Any chance we can get Pydantic support?

  • themanmaran 4 days ago

    Fyi logprobs !== confidence.

    If you run "bananas,fishbowl,phonebook," and get {"sponge": 0.76}

    It doesn't mean that "placemat" was the 76% correct answer. Just that the word "sponge" was the next most likely word for the model to generate.

  • ngrislain 4 days ago

    Actually, OpenAI provides Pydantic support for structured output (see client.beta.chat.completions.parse in https://platform.openai.com/docs/guides/structured-outputs).

    The library is compatible with that but does not use Pydantic further than that.

    • juxtaposicion 4 days ago

      Right the hope was to go further. E.g. if the input is:

      ```

      class Classification(BaseModel):

          color: Literal['red', 'blue', 'green']
      
      ```

      then the output type would be:

      ```

      class ClassificationWithLogProbs(BaseModel):

          color: Dict[Literal['red', 'blue', 'green'], float]
      
      ```

      Don't take this too literally; I'm not convinced that this is the right way to do it. But it would provide structure and scores without dealing with a mess of complex JSON.

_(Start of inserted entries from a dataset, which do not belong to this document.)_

/-! ### Sums of periodic functions -/

/-- A nonnegative `d`-periodic function summed over `0 ≤ l < L` equals `(L/d) · (period sum)` up to
one period sum. [folklore] -/
theorem abs_sum_range_sub_le_of_periodic {F : ℕ → ℝ} {d : ℕ} (hd : 0 < d)
    (hper : ∀ l, F (l + d) = F l) (h0 : ∀ l, 0 ≤ F l) (L : ℕ) :
    |∑ l ∈ Finset.range L, F l - (L : ℝ) / d * ∑ l ∈ Finset.range d, F l| ≤
      ∑ l ∈ Finset.range d, F l := by
  set P := ∑ l ∈ Finset.range d, F l with hP
  have hP0 : 0 ≤ P := Finset.sum_nonneg fun l _ => h0 l
  have hperk : ∀ k l, F (l + d * k) = F l := by
    intro k
    induction k with
    | zero => intro l; simp
    | succ k ih => intro l; rw [Nat.mul_succ, ← add_assoc, hper, ih]
  have hblock : ∀ k, ∑ l ∈ Finset.range (d * k), F l = k * P := by
    intro k
    induction k with
    | zero => simp
    | succ k ih =>
      rw [Nat.mul_succ, Finset.sum_range_add, ih]
      have : ∑ l ∈ Finset.range d, F (d * k + l) = P := by
        rw [hP]; exact Finset.sum_congr rfl fun l _ => by rw [add_comm, hperk]
      rw [this]; push_cast; ring
  have hL : L = d * (L / d) + L % d := (Nat.div_add_mod L d).symm
  have hr : L % d < d := Nat.mod_lt L hd
  have hrest : ∑ l ∈ Finset.range (L % d), F (d * (L / d) + l) =
      ∑ l ∈ Finset.range (L % d), F l :=
    Finset.sum_congr rfl fun l _ => by rw [add_comm, hperk]
  have hrest_le : ∑ l ∈ Finset.range (L % d), F l ≤ P :=
    Finset.sum_le_sum_of_subset_of_nonneg (Finset.range_subset_range.mpr hr.le) fun l _ _ => h0 l
  have hrest0 : 0 ≤ ∑ l ∈ Finset.range (L % d), F l := Finset.sum_nonneg fun l _ => h0 l
  have hsum : ∑ l ∈ Finset.range L, F l =
      ((L / d : ℕ) : ℝ) * P + ∑ l ∈ Finset.range (L % d), F l := by
    conv_lhs => rw [hL]
    rw [Finset.sum_range_add, hblock, hrest]
  have hd' : (0 : ℝ) < d := by exact_mod_cast hd
  have hLd : (L : ℝ) / d = ((L / d : ℕ) : ℝ) + ((L % d : ℕ) : ℝ) / d := by
    have hc := congrArg (Nat.cast : ℕ → ℝ) hL
    push_cast at hc
    rw [div_eq_iff hd'.ne', add_mul, div_mul_cancel₀ _ hd'.ne', hc]
    ring
  have hfrac1 : ((L % d : ℕ) : ℝ) / d < 1 := by
    rw [div_lt_one hd']; exact_mod_cast hr
  have hfrac0 : 0 ≤ ((L % d : ℕ) : ℝ) / d := by positivity
  rw [hsum, hLd]
  have : ((L / d : ℕ) : ℝ) * P + ∑ l ∈ Finset.range (L % d), F l -
      (((L / d : ℕ) : ℝ) + ((L % d : ℕ) : ℝ) / d) * P =
      ∑ l ∈ Finset.range (L % d), F l - ((L % d : ℕ) : ℝ) / d * P := by ring
  rw [this, abs_le]
  constructor
  · have : ((L % d : ℕ) : ℝ) / d * P ≤ 1 * P := mul_le_mul_of_nonneg_right hfrac1.le hP0
    linarith
  · have : 0 ≤ ((L % d : ℕ) : ℝ) / d * P := mul_nonneg hfrac0 hP0
    linarith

      • lyu07282 4 days ago

        but this ultimately just converts to json schema, or the openai function calling definition format.

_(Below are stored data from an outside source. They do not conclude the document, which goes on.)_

import Summits.MatrixMultiplication.MatrixMultiplication.Theorems.FarEdgeDescentConverseRigidity
import Summits.MatrixMultiplication.MatrixMultiplication.Theorems.OutsiderSandwichBlockNormalForm
import Literature.Computability.AlgebraicComplexity.GroupAlgebraTensor
import Literature.Computability.AlgebraicComplexity.LaserMethodValuesSym
import HarnessLib

/-!
# The rotation bridge: lens-4's coupled block `C₁` IS the twisted star `𝔖₂(1)`, hence
# `{C₁^{⊠N}, ⟨2,2,2⟩^{⊠N}}` is a degeneration antichain for every `N ≥ 1`

Route `FarEdgeDescent` (decomposition cell `decomp-mm`, lens 2 «structural dichotomy», gen 29),
support for the aside `SubLogRate` (stmt-MatrixMultiplication-25371); written for the sister lens 4
(`Theses/OutsiderSandwich.lean`, items `BlockOneIsMM` 27147 / 27150) and the cell census (rows I52,
I64 «one tensor, three lenses»), which had the statements below "modulo a rotation bridge".

The coupled block `C₁ = T^{[211]}` of `cw₂ ⊗ cw₂` (`coupling₁`, Coppersmith–Winograd 1990 §7) is, by
`coupling₁_eq_pairTensor` (lens 4), the tensor `pairTensor 2` of `(A; u, w) ↦ (Au, Aᵀw)` with legs
ordered `(A, inputs, outputs)`.  The twisted star `𝔖_n(1) = twistedStar ℂ n 1` of this lineage is
the same bilinear map with legs ordered `(outputs, A, inputs)` (the tree's `matMulTensor` order).
We record the dictionary as mutual RESTRICTIONS along explicit leg encoders
(`pairTensor n ≅ rotate (twistedStar ℂ n 1)`, `coupling₁ ≅ rotate (twistedStar ℂ 2 1)`), and
transport the two finite-level rigidity theorems of the lineage — Kernel II
(`twistedStar_pow_not_algDegeneratesTo`, alternating self-pairing) and Kernel IV
(`matMul_pow_not_algDegeneratesTo_twistedStar_pow`, slice commutant) — along the relabelling of
the three modes (`algDegeneratesTo_of_rotate`, Bläser 2013, Thm. 6.3) and the cyclic symmetry of
`⟨2,2,2⟩` (`tensorRestrictsTo_rotate_matMulTensor`, Bläser 2013, Lemma 5.5):

* `coupling₁_pow_not_algDegeneratesTo_matMul_pow` — `⟨2,2,2⟩^{⊠N}` is NOT a degeneration of
  `C₁^{⊠N}` (`N ≥ 1`): one copy of the coupled block never pays for one matrix product, in any power
  (the census exchange-rate floor `r_deg(N) ≥ 2`, previously by a Kempf–Ness argument over `ℂ`);
* `matMul_pow_not_algDegeneratesTo_coupling₁_pow` — `C₁^{⊠N}` is NOT a degeneration of
  `⟨2,2,2⟩^{⊠N}` (`N ≥ 1`);
* `coupling₁_pow_incomparable` — both, and the general-`n` versions for `pairTensor n` against the
  coherent pair map `rotate ⟨n,n,2⟩` (`pairTensor_pow_incomparable`, `n ≥ 2`).

No `sorry`, no new definitions (the leg encoders are written inline).

## References

* D. Coppersmith, S. Winograd, *Matrix multiplication via arithmetic progressions*, J. Symb. Comp. 9
  (1990), §7. [CoppersmithWinograd1990]
* M. Bläser, *Fast Matrix Multiplication*, Theory of Computing Graduate Surveys 5 (2013), Lemma 5.5,
  Thm. 6.3. [Blaser2013]
* P. Bürgisser, M. Clausen, M. A. Shokrollahi, *Algebraic Complexity Theory* (1997), (15.19)–(15.25).
  [BurgisserClausenShokrollahi1997]
-/

noncomputable section

open scoped BigOperators Polynomial

set_option linter.dupNamespace false
namespace Summit.MatrixMultiplication.MatrixMultiplication.Theorems.FarEdgeDescentCouplingBridge

open Literature.Computability.AlgebraicComplexity
  Summit.MatrixMultiplication.MatrixMultiplication.Theorems.FarEdgeDescentTwistedStar
  Summit.MatrixMultiplication.MatrixMultiplication.Theorems.FarEdgeDescentPairingObstruction
  Summit.MatrixMultiplication.MatrixMultiplication.Theorems.FarEdgeDescentConverseRigidity
  Summit.MatrixMultiplication.MatrixMultiplication.Theorems.OutsiderSandwichCoupling
  Summit.MatrixMultiplication.MatrixMultiplication.Theorems.OutsiderSandwichBlockNormalForm

/-! ## 1. The dictionary between `pairTensor n` and `𝔖_n(1)`

Leg encoders (written inline, no new definitions): an input index `(half, pos)` of `pairTensor n`
goes to the leaf variable `inl (pos, 0)` (`u`, indexed by the COLUMN of `A`, leaf `Y`) if
`half = 0` and to `inr (pos, 0)` (`w`, indexed by the row, leaf `Y'`) if `half = 1`; an output index
goes to `inl (pos, 0)` (`Au`, leaf `Z = XY`) if `half = 1` and to `inr (pos, 0)` (`Aᵀw`, leaf
`Z' = XᵀY'`) if `half = 0`.  The decoders are the evident inverses (`Fin 1` is a point). -/

/-- **The dictionary, encoded**: `pairTensor n (A; y; z) = 𝔖_n(1) (encode z; A; encode y)`.
[cite: CoppersmithWinograd1990, §7] -/
theorem pairTensor_eq_twistedStar (n : ℕ) (a : Fin n × Fin n) (y z : Fin 2 × Fin n) :
    pairTensor n a y z =
      twistedStar ℂ n 1 (if z.1 = 0 then Sum.inr (z.2, 0) else Sum.inl (z.2, 0)) a
        (if y.1 = 0 then Sum.inl (y.2, 0) else Sum.inr (y.2, 0)) := by
  obtain ⟨a₁, a₂⟩ := a
  obtain ⟨y₁, y₂⟩ := y
  obtain ⟨z₁, z₂⟩ := z
  simp only [pairTensor]
  fin_cases y₁ <;> fin_cases z₁ <;>
    simp [twistedStar, matMulTensor, eq_comm, and_comm]

/-- **The dictionary, decoded**: `𝔖_n(1) (zz; A; yy) = pairTensor n (A; decode yy; decode zz)`.
[cite: CoppersmithWinograd1990, §7] -/
theorem twistedStar_eq_pairTensor (n : ℕ) (zz : (Fin n × Fin 1) ⊕ (Fin n × Fin 1))
    (a : Fin n × Fin n) (yy : (Fin n × Fin 1) ⊕ (Fin n × Fin 1)) :
    twistedStar ℂ n 1 zz a yy =
      pairTensor n a (Sum.elim (fun p => (0, p.1)) (fun p => (1, p.1)) yy)
        (Sum.elim (fun p => (1, p.1)) (fun p => (0, p.1)) zz) := by
  obtain ⟨a₁, a₂⟩ := a
  rcases zz with ⟨κ, c⟩ | ⟨κ, c⟩ <;> rcases yy with ⟨μ, d⟩ | ⟨μ, d⟩ <;>
    obtain rfl : c = 0 := Fin.fin_one_eq_zero c <;> obtain rfl : d = 0 := Fin.fin_one_eq_zero d <;>
    simp [twistedStar, matMulTensor, pairTensor, eq_comm, and_comm]

/-! ## 2. Mutual restrictions (the tensors are isomorphic up to one rotation of the legs) -/

/-- `rotate 𝔖_n(1) ≥ pairTensor n` (relabelling along the encoders). [cite: Blaser2013, Lemma 5.5] -/
theorem rotate_twistedStar_restrictsTo_pairTensor (n : ℕ) :
    TensorRestrictsTo (rotate (twistedStar ℂ n 1)) (pairTensor n) := by
  have e : pairTensor n = fun a y z => rotate (twistedStar ℂ n 1) a
      (if y.1 = 0 then Sum.inl (y.2, 0) else Sum.inr (y.2, 0))
      (if z.1 = 0 then Sum.inr (z.2, 0) else Sum.inl (z.2, 0)) := by
    funext a y z
    rw [rotate_apply]
    exact pairTensor_eq_twistedStar n a y z
  rw [e]
  exact tensorRestrictsTo_precomp _ _ _ _

/-- `pairTensor n ≥ rotate 𝔖_n(1)` (relabelling along the decoders). [cite: Blaser2013, Lemma 5.5] -/
theorem pairTensor_restrictsTo_rotate_twistedStar (n : ℕ) :
    TensorRestrictsTo (pairTensor n) (rotate (twistedStar ℂ n 1)) := by
  have e : rotate (twistedStar ℂ n 1) = fun a yy zz => pairTensor n a
      (Sum.elim (fun p => (0, p.1)) (fun p => (1, p.1)) yy)
      (Sum.elim (fun p => (1, p.1)) (fun p => (0, p.1)) zz) := by
    funext a yy zz
    rw [rotate_apply]
    exact twistedStar_eq_pairTensor n zz a yy
  rw [e]
  exact tensorRestrictsTo_precomp _ _ _ _

/-- `C₁ ≥ rotate 𝔖₂(1)`: the coupled block of `cw₂ ⊗ cw₂` restricts to (indeed is isomorphic to)
the twisted star `𝔖₂(1)` with legs rotated once. [cite: CoppersmithWinograd1990, §7] -/
theorem coupling₁_restrictsTo_rotate_twistedStar :
    TensorRestrictsTo coupling₁ (rotate (twistedStar ℂ 2 1)) :=
  coupling₁_restrictsTo_pairTensor.trans (pairTensor_restrictsTo_rotate_twistedStar 2)

/-- `rotate 𝔖₂(1) ≥ C₁`. [cite: CoppersmithWinograd1990, §7] -/
theorem rotate_twistedStar_restrictsTo_coupling₁ :
    TensorRestrictsTo (rotate (twistedStar ℂ 2 1)) coupling₁ :=
  (rotate_twistedStar_restrictsTo_pairTensor 2).trans pairTensor_restrictsTo_coupling₁

/-- Hence every universal spectral point takes the same value on `C₁` and on `rotate 𝔖₂(1)`.
[cite: Strassen1988, Thm. 2.3] -/
theorem map_coupling₁_eq_map_rotate_twistedStar {F : SpectralMap ℂ}
    (hF : IsUniversalSpectralPoint ℂ F) : F coupling₁ = F (rotate (twistedStar ℂ 2 1)) :=
  le_antisymm (hF.mono _ _ rotate_twistedStar_restrictsTo_coupling₁)
    (hF.mono _ _ coupling₁_restrictsTo_rotate_twistedStar)

/-! ## 3. Un-rotating a degeneration; the cyclic symmetry of `⟨2,2,2⟩` -/

/-- **Un-rotating the three modes of a degeneration**: if `πt ⊴ πs` for the cyclic permutation
`π` of the factors, then `t ⊴ s` (permute the three border matrices back; Bläser 2013, Thm. 6.3 —
the tree's `algDegeneratesTo_rotate_modes` is the forward direction). [cite: Blaser2013, Thm. 6.3] -/
theorem algDegeneratesTo_of_rotate {K : Type*} [Field K] {ι κ μ ι' κ' μ' : Type*} [Fintype ι]
    [Fintype κ] [Fintype μ] {s : ι → κ → μ → K} {t : ι' → κ' → μ' → K}
    (hd : AlgDegeneratesTo (rotate s) (rotate t)) : AlgDegeneratesTo s t := by
  obtain ⟨h, B, C, A, hr⟩ := hd
  refine ⟨h, A, B, C, ?_⟩
  intro a' b' c' j hj
  have e₁ : ∀ a b c, A a' a * B b' b * C c' c * Polynomial.C (s a b c) =
      B b' b * C c' c * A a' a * Polynomial.C (rotate s b c a) := fun a b c => by
    rw [rotate_apply]; ring
  simp only [e₁]
  rw [Finset.sum_comm, Finset.sum_congr rfl fun b _ => Finset.sum_comm,
    show t a' b' c' = rotate t b' c' a' from rfl]
  exact hr b' c' a' j hj

/-- `⟨2,2,2⟩ ≥ rotate ⟨2,2,2⟩` (cyclic symmetry of the square matrix product: `rotate ⟨k,m,n⟩` is
`⟨m,n,k⟩` with swapped coordinates, tree `matMulTensor_rotate`). [cite: Blaser2013, Lemma 5.5] -/
theorem matMul_restrictsTo_rotate_matMul :
    TensorRestrictsTo (matMulTensor ℂ 2 2 2) (rotate (matMulTensor ℂ 2 2 2)) := by
  have e : rotate (matMulTensor ℂ 2 2 2) = fun b c a => matMulTensor ℂ 2 2 2 b.swap c a.swap := by
    funext b c a
    rw [rotate_apply]
    exact matMulTensor_rotate ℂ 2 2 2 b c a
  rw [e]
  exact tensorRestrictsTo_precomp _ _ _ _

/-! ## 4. Transport of Kernels II and IV -/

/-- **`rotate ⟨n,n,2⟩^{⊠N}` is not a degeneration of `(pairTensor n)^{⊠N}`** (`n ≥ 2`, `N ≥ 1`):
Kernel II transported — `N` copies of `(A; u, w) ↦ (Au, Aᵀw)` never degenerate to `N` copies of
`(A; u, u') ↦ (Au, Au')`. [cite: Blaser2013, Thm. 6.3] -/
theorem pairTensor_pow_not_algDegeneratesTo_rotate_matMul_pow (n N : ℕ) (hn : 2 ≤ n) (hN : 1 ≤ N) :
    ¬ AlgDegeneratesTo (kroneckerPow (pairTensor n) N)
      (kroneckerPow (rotate (matMulTensor ℂ n n 2)) N) := by
  intro h
  have h₁ : AlgDegeneratesTo (kroneckerPow (rotate (twistedStar ℂ n 1)) N)
      (kroneckerPow (rotate (matMulTensor ℂ n n 2)) N) :=
    ((rotate_twistedStar_restrictsTo_pairTensor n).kroneckerPow N).algDegeneratesTo_trans h
  exact twistedStar_pow_not_algDegeneratesTo n 1 N le_rfl hn hN (algDegeneratesTo_of_rotate h₁)

/-- **`(pairTensor n)^{⊠N}` is not a degeneration of `rotate ⟨n,n,2⟩^{⊠N}`** (`n ≥ 2`, `N ≥ 1`):
Kernel IV transported. [cite: Blaser2013, Thm. 6.3] -/
theorem rotate_matMul_pow_not_algDegeneratesTo_pairTensor_pow (n N : ℕ) (hn : 2 ≤ n) (hN : 1 ≤ N) :
    ¬ AlgDegeneratesTo (kroneckerPow (rotate (matMulTensor ℂ n n 2)) N)
      (kroneckerPow (pairTensor n) N) := by
  intro h
  have h₁ : AlgDegeneratesTo (kroneckerPow (rotate (matMulTensor ℂ n n 2)) N)
      (kroneckerPow (rotate (twistedStar ℂ n 1)) N) :=
    h.trans_restrictsTo ((pairTensor_restrictsTo_rotate_twistedStar n).kroneckerPow N)
  exact matMul_pow_not_algDegeneratesTo_twistedStar_pow n 1 N hn le_rfl hN (algDegeneratesTo_of_rotate h₁)

/-- **Degeneration-incomparability of `pairTensor n` and the coherent pair map at every finite
level** (`n ≥ 2`, `N ≥ 1`). [cite: Blaser2013, Thm. 6.3] -/
theorem pairTensor_pow_incomparable (n N : ℕ) (hn : 2 ≤ n) (hN : 1 ≤ N) :
    ¬ AlgDegeneratesTo (kroneckerPow (pairTensor n) N)
        (kroneckerPow (rotate (matMulTensor ℂ n n 2)) N) ∧
      ¬ AlgDegeneratesTo (kroneckerPow (rotate (matMulTensor ℂ n n 2)) N)
        (kroneckerPow (pairTensor n) N) :=
  ⟨pairTensor_pow_not_algDegeneratesTo_rotate_matMul_pow n N hn hN,
    rotate_matMul_pow_not_algDegeneratesTo_pairTensor_pow n N hn hN⟩

/-- **`⟨2,2,2⟩^{⊠N}` is not a degeneration of `C₁^{⊠N}`** (`N ≥ 1`; census floor `r_deg(N) ≥ 2`
made kernel-grade): Kernel II through the bridge and the cyclic symmetry `⟨2,2,2⟩ ≥ rotate ⟨2,2,2⟩`.
[cite: Blaser2013, Lemma 5.5, Thm. 6.3] -/
theorem coupling₁_pow_not_algDegeneratesTo_matMul_pow (N : ℕ) (hN : 1 ≤ N) :
    ¬ AlgDegeneratesTo (kroneckerPow coupling₁ N) (kroneckerPow (matMulTensor ℂ 2 2 2) N) := by
  intro h
  have h₁ : AlgDegeneratesTo (kroneckerPow (pairTensor 2) N)
      (kroneckerPow (rotate (matMulTensor ℂ 2 2 2)) N) :=
    ((pairTensor_restrictsTo_coupling₁.kroneckerPow N).algDegeneratesTo_trans h).trans_restrictsTo
      (matMul_restrictsTo_rotate_matMul.kroneckerPow N)
  exact pairTensor_pow_not_algDegeneratesTo_rotate_matMul_pow 2 N le_rfl hN h₁

/-- **`C₁^{⊠N}` is not a degeneration of `⟨2,2,2⟩^{⊠N}`** (`N ≥ 1`): Kernel IV through the
bridge and `rotate ⟨2,2,2⟩ ≥ ⟨2,2,2⟩`. [cite: Blaser2013, Lemma 5.5, Thm. 6.3] -/
theorem matMul_pow_not_algDegeneratesTo_coupling₁_pow (N : ℕ) (hN : 1 ≤ N) :
    ¬ AlgDegeneratesTo (kroneckerPow (matMulTensor ℂ 2 2 2) N) (kroneckerPow coupling₁ N) := by
  intro h
  have h₁ : AlgDegeneratesTo (kroneckerPow (rotate (matMulTensor ℂ 2 2 2)) N)
      (kroneckerPow (pairTensor 2) N) :=
    ((tensorRestrictsTo_rotate_matMulTensor ℂ 2 2 2).kroneckerPow N).algDegeneratesTo_trans
      (h.trans_restrictsTo (coupling₁_restrictsTo_pairTensor.kroneckerPow N))
  exact rotate_matMul_pow_not_algDegeneratesTo_pairTensor_pow 2 N le_rfl hN h₁

/-- **`{C₁^{⊠N}, ⟨2,2,2⟩^{⊠N}}` is a degeneration antichain for every `N ≥ 1`** (items 27147 /
27150 of `Theses/OutsiderSandwich.lean`, census I52 / I64): one copy of lens-4's coupled block and
one `2 × 2` matrix product are incomparable under degeneration in every Kronecker power, over `ℂ`.
[cite: Blaser2013, Thm. 6.3] -/
theorem coupling₁_pow_incomparable (N : ℕ) (hN : 1 ≤ N) :
    ¬ AlgDegeneratesTo (kroneckerPow coupling₁ N) (kroneckerPow (matMulTensor ℂ 2 2 2) N) ∧
      ¬ AlgDegeneratesTo (kroneckerPow (matMulTensor ℂ 2 2 2) N) (kroneckerPow coupling₁ N) :=
  ⟨coupling₁_pow_not_algDegeneratesTo_matMul_pow N hN, matMul_pow_not_algDegeneratesTo_coupling₁_pow N hN⟩

/-- Single copies: `C₁ ⋭ ⟨2,2,2⟩` and `⟨2,2,2⟩ ⋭ C₁` under degeneration (a fortiori restriction).
[cite: BurgisserClausenShokrollahi1997, (15.19)] -/
theorem coupling₁_incomparable :
    ¬ AlgDegeneratesTo coupling₁ (matMulTensor ℂ 2 2 2) ∧
      ¬ AlgDegeneratesTo (matMulTensor ℂ 2 2 2) coupling₁ :=
  ⟨fun h => coupling₁_pow_not_algDegeneratesTo_matMul_pow 1 le_rfl (h.kroneckerPow 1),
    fun h => matMul_pow_not_algDegeneratesTo_coupling₁_pow 1 le_rfl (h.kroneckerPow 1)⟩

end Summit.MatrixMultiplication.MatrixMultiplication.Theorems.FarEdgeDescentCouplingBridge

end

        One question I always had was what about the descriptions you can attach to the class and attributes? ( = Field(description=...) in pydantic) is the model made aware of those descriptions?

Der_Einzige 4 days ago

BTW - Structured/Constrained Generation is the KEY to making AI agents better/scary good. Without it, you're leaving so much on the table. This library is awesome for augmenting that capability!!!!

Also, if you're "studying LLM based chess" and you don't use dynamic grammar's to enforce that models can only make "valid" moves at each time step, you're research is basically invalid.

And don't meme me with claims that structured/constrained generation harms creativity. The devs of outlines debunked that FUD already: https://blog.dottxt.co/say-what-you-mean.html

Similarly, if you think that RLHF/DPO or Lora or any of that harms creativity, you're really outing yourself as not having played with high temperature sampling.

  • ngrislain 4 days ago

    Thank you! Yes indeed, structured output was instrumental in reliably extracting structured data from images from a client.

kelsolaar 4 days ago

I briefly took a look at the code, what is the reason to use Lark and not Python native JSON parser, is it to handle cases where the structured output is not JSON compatible?

  • ngrislain 4 days ago

    We need to build a syntax tree and be able to map each value (number, boolean, string) to a range of character and then to a GPT token (for which OpenAi produces logprobs). This is the reason we use Lark.

potatoman22 4 days ago

How does the token usage compare to vanilla structured output? Many of these libraries do multiple requests to constrain output and measure logprobs.

  • ngrislain 4 days ago

    Same token usage. Actually OpenAI returns the logprob of each token conditional on the previous ones with the option logprobs=true. This lib simply parses the output json string with `lark` into an AST with value nodes. The value nodes are mapped back to a range of characters in the json string. Then the characters are mapped back to the GPT tokens overlapping the character ranges and the logprobs of the tokens are summed.

    • potatoman22 4 days ago

      That's great to hear, thanks for the explanation! Super excited to try this out.